Several studies have shown β and δ subunit phosphorylation to be closely linked, both temporally and in their sensitivity to kinase blockers (Mohamed and Swope, 1999, Mittaud et al., 2001). This could reflect parallel phosphorylation of the 2 sites by the same - or a similar - kinase. Alternatively, phosphorylation might be sequential, with phosphorylation at one site recruiting a kinase that then phosphorylates the second subunit. To distinguish these possibilities, we expressed AChR with β subunit Y390F or δ subunit Y393F mutations and tested the effect on MuSK/ rapsyn-induced phosphorylation of the other subunit (Fig 1A,B). We find that mutation of β Y390 did not block δ subunit phosphorylation, and similarly, mutation of δ Y393 did not abolish phosphorylation of the β subunit, suggesting that their phosphorylation is independent.

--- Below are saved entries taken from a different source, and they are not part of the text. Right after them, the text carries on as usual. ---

import Summits.BirchSwinnertonDyer.BirchSwinnertonDyer.Theorems.KolyvaginDepthDoorMSymbolCert1717b1Cert
import HarnessLib

/-!
# Route `KolyvaginDepthDoor`, crux `KolyvaginDepthSupplyKN` (stmt-BirchSwinnertonDyer-22820) —
# DEPTH TABLE v30, DATA of `1717b1`, part 2 (Core0) of the check of `cert1717b1`

Helper file of the lead prover of line `levelone` (kdd-p1 g35; `--supports stmt-BirchSwinnertonDyer-22820 --as helper`);
MACHINE-WRITTEN DATA + `decide` (generator `work/py/genq_lean.py`, kit 1′ `…MSymbolCertCosetsC`). One quarter of part 2 of the check of `…MSymbolCert1717b1` (core rows reduce to the core matrix / the inverse certificate mod 65521), split for the elaboration budget. It closes nothing and BSD is NOT proved by it.

References: [CremonaAlgorithms1997] §2.2–2.5, §2.8, Table 1 (1717b1); [PopaZagier2017] §4 (13); [Kim2022StructureSelmer] §1.4.3;
[MazurTateTeitelbaum1986Invent] §I.8.
-/

set_option linter.dupNamespace false
-- the packed numerals are long literals
set_option linter.style.longLine false

noncomputable section

open scoped MatrixGroups ModularForm
open CongruenceSubgroup
open Literature.NumberTheory.EllipticCurves Literature.NumberTheory.EllipticCurves.ModularForms
open Literature.NumberTheory.Automorphic.PopaZagier (coeff12 coeff12M coeff coeffN)
open Summit.BirchSwinnertonDyer.BirchSwinnertonDyer.Rank2Observatory
open Summit.BirchSwinnertonDyer.BirchSwinnertonDyer.Rank1Residual (IntModel.frobeniusTrace_eq IntModel.minimalDiscriminantInt_eq)
open Summit.BirchSwinnertonDyer.BirchSwinnertonDyer.Theorems.KolyvaginDepthDoor.MSymbolCert.Cert389a1
  (H3 H3fin support_subset_H3fin H3fin_det H3mat_nodup H3_det H3_coeff eval_map eval_append)

namespace Summit.BirchSwinnertonDyer.BirchSwinnertonDyer.Theorems.KolyvaginDepthDoor.MSymbolCert.Cert1717b1

/-! ## §1 Part 2 of the check: Core0 -/

set_option maxHeartbeats 4000000 in
/-- **Certificate part 2 (core rows `0 ≤ r < 40`)** of `cert1717b1` (chunked kernel checks; 4 files at `m − 1 = 157`). [folklore] -/
theorem cert1717b1_coreRows0 : ∀ r, 0 ≤ r → r < 40 → cert1717b1.coreRow gen1717b1 r = true := by
  have h0 : (List.range' 0 20).all (fun r => cert1717b1.coreRow gen1717b1 r) = true := by decide +kernel
  have h1 : (List.range' 20 20).all (fun r => cert1717b1.coreRow gen1717b1 r) = true := by decide +kernel
  intro r _hr1 hr2
  by_cases c : r < 20
  · exact cert1717b1.coreRow_chunk gen1717b1 h0 r (by omega) (by omega)
  exact cert1717b1.coreRow_chunk gen1717b1 h1 r (by omega) (by omega)

end Summit.BirchSwinnertonDyer.BirchSwinnertonDyer.Theorems.KolyvaginDepthDoor.MSymbolCert.Cert1717b1

end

To confirm that AChR phosphorylation occurs via a similar mechanism in muscle cells, we transfected Sol8 myotubes with 142-tagged, wild type or Y390F β subunit, which we have shown previously to be incorporated into AChR that is expressed on the myotube surface (Borges and Ferns, 2001). After agrin treatment, the cells were extracted and AChR containing tagged β subunit was selectively immunoprecipitated using anti-142 antibodies and assayed for β and δ phosphorylation (Fig 2A,B). Consistent with our results in COS cells we find that β subunit Y390F mutation did not block δ phosphorylation in muscle cells (85 ± 6% of wild-type levels; mean ± SEM). We were unable to test the effect of δ Y393F mutation on β phosphorylation due to low expression of the introduced δ subunit. Together with the results from COS cells, however, these findings demonstrate that phosphorylation of the β and δ subunits is independent and occurs in parallel, downstream of MuSK activation.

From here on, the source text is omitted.